Just when we were resigning ourselves to the prospect of a brown Christmas, the snow moved into the Twin Cities yesterday afternoon.  It snowed throughout the evening and into the early morning hours, and when I awoke today our scenery was coated with four inches of white and fluffy snow.  I grabbed my camera and headed over to Como Park early.  There were few people on the streets but even the sound of the three or four cars was muffled by the snow.  After about 15 minutes of walking I could hear a snow shovel scraping the pavement.  When I arrived at the park I could see, and eventually hear, the sound of the trail groomer as she laid down the cross-country ski track;  we exchanged waves as she drove past.  Another five minutes passed before I heard the whish of a skier coming up behind me.  And shortly after that the sound of geese flying south filled the air.  It was one skein of geese after another, no longer content to be in an area of frozen lakes and ponds and headed to warmer climes.  I watched and wondered how far south they would fly today.  Another ten minutes passed and I could hear children’s laughter and squeals as they were sledding with abandon down a nearby hill.  The time passed quickly and as I headed back home the city had awakened.  Traffic was moving carefully on the snow-covered streets and people were either shoveling their walks and drives or using snow blowers to clear the paths.  The sounds of winter have arrived once again.

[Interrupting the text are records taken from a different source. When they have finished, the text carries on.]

import Mathlib
import HarnessLib
import Summits.ValiantsHypothesis.ValiantsHypothesis.Theorems.LacunarySymmetroidMatrixDescartesProductPlusOneSixthOrderCellEveryK
import Summits.ValiantsHypothesis.ValiantsHypothesis.Theorems.LacunarySymmetroidMatrixDescartesProductPlusOneRowTowerKCloudTransferTop

/-!
# LINE (A) `product_plus_one` (crux `MatrixDescartes`, stmt-ValiantsHypothesis-18050, V1) — W-CB §30.5 C5, THE CLOUD CELL (K = 3, LINE shape):
# ★★ on a window where every CLOUD shows its isolated sign and every other row has a positive order-8 image, `W(∏_j f_j)` has AT MOST SIX roots

`K = 3`, support `d 0 < d 1 < d 2` with `3(d1 − d0) ≤ d2 − d0` (outer gap ≥ 2 × inner = E3b's `2(e₁+1) ≤ e₂+1`); rows `f_j = Σ_l C (a j l) X^{d l}`, window
`(u,v)`, `0 < u`.  MENU (each row one of):
 (C↓) a cloud whose BOTTOM coefficient is isolated in sign (`a j 0·a j 1 < 0`, `a j 0·a j 2 < 0`, T5 `(+,−,−)`/`(−,+,+)`) on the side where `f_j` has
      the sign of `a j 0`: `∀ x ∈ (u,v), 0 < a j 0 · (a j 0 + a j 1 x^{d1−d0} + a j 2 x^{d2−d0})`;
 (C↑) a cloud whose TOP coefficient is isolated (`0 < a j 0·a j 1`, `a j 0·a j 2 < 0`, T4 `(+,+,−)`/`(−,−,+)`) on the side where `f_j` has the sign of
      `a j 2`: `∀ x ∈ (u,v), a j 0 · (…) < 0`;
 (IMG) any row whose stripped form does not vanish and whose order-8 image `ψ₇ − e₁ψ₅ + e₂ψ₃ − e₃ψ₁` (every-K tower at `n = 1`, `eᵢ` of
      `(d1−d0)², (d2−d1)², (d2−d0)²`) is `> 0` on the window — binomial letters get this from ✓⧗ `rowPsiK_image8_single_pos_of_bracket` /
      `rowPsiK_image8_pair_pos_of_bracket` (poles; knees off their ring), further clouds from any other law.
THEN `#{t ∈ (u,v) : W(∏_j f_j)(t) = 0} ≤ 6` (★★ `sixthOrderCloudCell_wronskian_roots_le_six`).  Proof: the every-K order-6 image cell ✓⧗
`wronskianK_roots_le_six_of_image` at `n = 1` with `k = (d1−d0−1, d2−d1−1, d2−d0−1)`; (C↓)/(C↑) rows are fed by the CLOUD TRANSFER LAWS ✓⧗
`rowPsiK_image8_pos_of_cloud_bottom'` / `rowPsiK_image8_pos_of_cloud_top'` (val-lit-p5 g17).  With E3b (binomial rows) this is the window cell of memo §30.1 (i)
(`ζ_I = 0`) for the floor's one-change companies whose clouds all show their isolated sign on the window; the other cloud sides (switched T5 / flat T4) carry
the located charges of §30.2 and are NOT covered.

HONEST FRAMING: ONE W-cell (helper); nothing about `WronskianBudgetK3` / `OneChangeFloorK3` / the stubs / 18050 / `MatrixDescartes`; `VP ≠ VNP` is NOT proved.
No definitions, no named facts, no sorry.
-/

set_option linter.dupNamespace false

namespace Summit.ValiantsHypothesis.ValiantsHypothesis.Theorems.LacunarySymmetroidMatrixDescartes

namespace ProductPlusOne

open Finset Set Polynomial
open scoped BigOperators Topology Polynomial

/-- ★★ **THE CLOUD CELL** (K = 3, LINE shape; menu (C↓) / (C↑) / (IMG) of the module docstring): at most SIX roots of `W(∏_j f_j)` in the window.
[this file's theorem] -/
theorem sixthOrderCloudCell_wronskian_roots_le_six {m : ℕ} (d : Fin 3 → ℕ) (hd : StrictMono d) (h3 : 3 * (d 1 - d 0) ≤ d 2 - d 0)
    (a : Fin m → Fin 3 → ℝ) {u v : ℝ} (hu : 0 < u)
    (hrow : ∀ j,
      (a j 0 * a j 1 < 0 ∧ a j 0 * a j 2 < 0 ∧
          ∀ x ∈ Ioo u v, 0 < a j 0 * (a j 0 + a j 1 * x ^ (d 1 - d 0) + a j 2 * x ^ (d 2 - d 0))) ∨
      (0 < a j 0 * a j 1 ∧ a j 0 * a j 2 < 0 ∧
          ∀ x ∈ Ioo u v, a j 0 * (a j 0 + a j 1 * x ^ (d 1 - d 0) + a j 2 * x ^ (d 2 - d 0)) < 0) ∨
      (∀ x ∈ Ioo u v, a j 0 + a j 1 * x ^ (d 1 - d 0) + a j 2 * x ^ (d 2 - d 0) ≠ 0 ∧
          0 < rowPsiK7 (fun l : Fin 2 => d l.succ - d 0) (a j 0) (fun l : Fin 2 => -(a j l.succ)) x
            - (((d 1 - d 0 : ℕ) : ℝ) ^ 2 + (((d 2 - d 0 : ℕ) : ℝ) - ((d 1 - d 0 : ℕ) : ℝ)) ^ 2 + ((d 2 - d 0 : ℕ) : ℝ) ^ 2)
                * rowPsiK5 (fun l : Fin 2 => d l.succ - d 0) (a j 0) (fun l : Fin 2 => -(a j l.succ)) x
            + (((d 1 - d 0 : ℕ) : ℝ) ^ 2 * (((d 2 - d 0 : ℕ) : ℝ) - ((d 1 - d 0 : ℕ) : ℝ)) ^ 2
                  + ((d 1 - d 0 : ℕ) : ℝ) ^ 2 * ((d 2 - d 0 : ℕ) : ℝ) ^ 2
                  + (((d 2 - d 0 : ℕ) : ℝ) - ((d 1 - d 0 : ℕ) : ℝ)) ^ 2 * ((d 2 - d 0 : ℕ) : ℝ) ^ 2)
                * rowPsiK3 (fun l : Fin 2 => d l.succ - d 0) (a j 0) (fun l : Fin 2 => -(a j l.succ)) x
            - (((d 1 - d 0 : ℕ) : ℝ) ^ 2 * (((d 2 - d 0 : ℕ) : ℝ) - ((d 1 - d 0 : ℕ) : ℝ)) ^ 2 * ((d 2 - d 0 : ℕ) : ℝ) ^ 2)
                * rowPsiK1 (fun l : Fin 2 => d l.succ - d 0) (a j 0) (fun l : Fin 2 => -(a j l.succ)) x)) :
    (((∏ j, ∑ l, C (a j l) * X ^ (d l) : ℝ[X]) * (X * derivative (X * derivative (∏ j, ∑ l, C (a j l) * X ^ (d l) : ℝ[X])))
        - (X * derivative (∏ j, ∑ l, C (a j l) * X ^ (d l) : ℝ[X])) ^ 2).roots.toFinset.filter (fun t => u < t ∧ t < v)).card ≤ 6 := by
  classical
  have h01 : d 0 < d 1 := hd (by decide)
  have h12 : d 1 < d 2 := hd (by decide)
  have hl0 : 0 < d 1 - d 0 := Nat.sub_pos_of_lt h01
  have hl1 : 3 * (d 1 - d 0) ≤ d 2 - d 0 := h3
  have hl1' : 2 * (d 1 - d 0) ≤ d 2 - d 0 := le_trans (Nat.mul_le_mul_right _ (by norm_num)) h3
  -- the three natural rates `k + 1`
  have hk1 : (((d 1 - d 0 - 1 : ℕ) : ℝ) + 1) = ((d 1 - d 0 : ℕ) : ℝ) := by
    have h : d 1 - d 0 - 1 + 1 = d 1 - d 0 := Nat.sub_add_cancel hl0
    exact_mod_cast h
  have hk3 : (((d 2 - d 0 - 1 : ℕ) : ℝ) + 1) = ((d 2 - d 0 : ℕ) : ℝ) := by
    have h : d 2 - d 0 - 1 + 1 = d 2 - d 0 := Nat.sub_add_cancel (by omega)
    exact_mod_cast h
  have hk2 : (((d 2 - d 1 - 1 : ℕ) : ℝ) + 1) = ((d 2 - d 0 : ℕ) : ℝ) - ((d 1 - d 0 : ℕ) : ℝ) := by
    have h : d 2 - d 1 - 1 + 1 = d 2 - d 1 := Nat.sub_add_cancel (by omega)
    have h' : ((d 2 - d 1 : ℕ) : ℝ) = ((d 2 - d 0 : ℕ) : ℝ) - ((d 1 - d 0 : ℕ) : ℝ) := by
      have e : d 2 - d 0 = (d 2 - d 1) + (d 1 - d 0) := by omega
      rw [e]; push_cast; ring
    rw [← h']; exact_mod_cast h
  -- the stripped row in the two spellings
  have hstrip : ∀ j x, a j 0 - ∑ l : Fin 2, (-(a j l.succ)) * x ^ (d l.succ - d 0)
      = a j 0 + a j 1 * x ^ (d 1 - d 0) + a j 2 * x ^ (d 2 - d 0) := by
    intro j x; simp only [Fin.sum_univ_two, Fin.succ_zero_eq_one, Fin.succ_one_eq_two]; ring
  -- every row's image is positive on the window
  have himg : ∀ j, ∀ x ∈ Ioo u v, a j 0 - ∑ l : Fin 2, (-(a j l.succ)) * x ^ (d l.succ - d 0) ≠ 0 ∧
      0 < rowPsiK7 (fun l : Fin 2 => d l.succ - d 0) (a j 0) (fun l : Fin 2 => -(a j l.succ)) x
        - (((d 1 - d 0 : ℕ) : ℝ) ^ 2 + (((d 2 - d 0 : ℕ) : ℝ) - ((d 1 - d 0 : ℕ) : ℝ)) ^ 2 + ((d 2 - d 0 : ℕ) : ℝ) ^ 2)
            * rowPsiK5 (fun l : Fin 2 => d l.succ - d 0) (a j 0) (fun l : Fin 2 => -(a j l.succ)) x
        + (((d 1 - d 0 : ℕ) : ℝ) ^ 2 * (((d 2 - d 0 : ℕ) : ℝ) - ((d 1 - d 0 : ℕ) : ℝ)) ^ 2
              + ((d 1 - d 0 : ℕ) : ℝ) ^ 2 * ((d 2 - d 0 : ℕ) : ℝ) ^ 2
              + (((d 2 - d 0 : ℕ) : ℝ) - ((d 1 - d 0 : ℕ) : ℝ)) ^ 2 * ((d 2 - d 0 : ℕ) : ℝ) ^ 2)
            * rowPsiK3 (fun l : Fin 2 => d l.succ - d 0) (a j 0) (fun l : Fin 2 => -(a j l.succ)) x
        - (((d 1 - d 0 : ℕ) : ℝ) ^ 2 * (((d 2 - d 0 : ℕ) : ℝ) - ((d 1 - d 0 : ℕ) : ℝ)) ^ 2 * ((d 2 - d 0 : ℕ) : ℝ) ^ 2)
            * rowPsiK1 (fun l : Fin 2 => d l.succ - d 0) (a j 0) (fun l : Fin 2 => -(a j l.succ)) x := by
    intro j x hx
    have hx0 : 0 < x := hu.trans hx.1
    rcases hrow j with ⟨h01', h02', hside⟩ | ⟨h01', h02', hside⟩ | hI
    · -- (C↓): the bottom-side cloud transfer law
      have hs := hside x hx
      refine ⟨by rw [hstrip]; intro h0; rw [h0, mul_zero] at hs; exact lt_irrefl _ hs, ?_⟩
      have h := rowPsiK_image8_pos_of_cloud_bottom' (fun l : Fin 2 => d l.succ - d 0) hl0 hl1 (a j 0)
        (fun l : Fin 2 => -(a j l.succ)) hx0 (by simpa using h01') (by simpa using h02')
        (by simpa [Fin.succ_zero_eq_one, Fin.succ_one_eq_two, sub_neg_eq_add, sub_eq_add_neg] using hs)
      simpa using h
    · -- (C↑): the top-side cloud transfer law
      have hs := hside x hx
      refine ⟨by rw [hstrip]; intro h0; rw [h0, mul_zero] at hs; exact lt_irrefl _ hs, ?_⟩
      have h := rowPsiK_image8_pos_of_cloud_top' (fun l : Fin 2 => d l.succ - d 0) hl0 hl1' (a j 0)
        (fun l : Fin 2 => -(a j l.succ)) hx0 (by simpa using h01') (by simpa using h02')
        (by simpa [Fin.succ_zero_eq_one, Fin.succ_one_eq_two, sub_neg_eq_add, sub_eq_add_neg] using hs)
      simpa using h
    · exact ⟨by rw [hstrip]; exact (hI x hx).1, (hI x hx).2⟩
  -- the empty company
  rcases Nat.eq_zero_or_pos m with hm | hm
  · subst hm
    simp
  -- the every-K order-6 image cell at `n = 1`
  have hcell := wronskianK_roots_le_six_of_rowImages (n := 1) (v := v) hm d hd a hu (d 1 - d 0 - 1) (d 2 - d 1 - 1) (d 2 - d 0 - 1)
  rw [hk1, hk2, hk3] at hcell
  exact hcell himg

end ProductPlusOne

end Summit.ValiantsHypothesis.ValiantsHypothesis.Theorems.LacunarySymmetroidMatrixDescartes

4 thoughts on “The sounds of winter’s arrival

  1. Tammy December 4, 2011 / 7:36 pm

    Beautiful as always Linda! blow some my way will you please 🙂

    • lindastaatsphoto December 4, 2011 / 8:05 pm

      I don’t think the winds generally blow from east to west, but you never know…I always think of you when it snows. Thanks!

  2. Linda Yoo December 5, 2011 / 9:20 am

    Linda; I love this picture!

  3. joani December 5, 2011 / 11:16 am

    Neat composition. Sounds in winter are muffled as to summer. The motors and rushing does happen both seasons. Guess they change going to the lake to going to the slopes.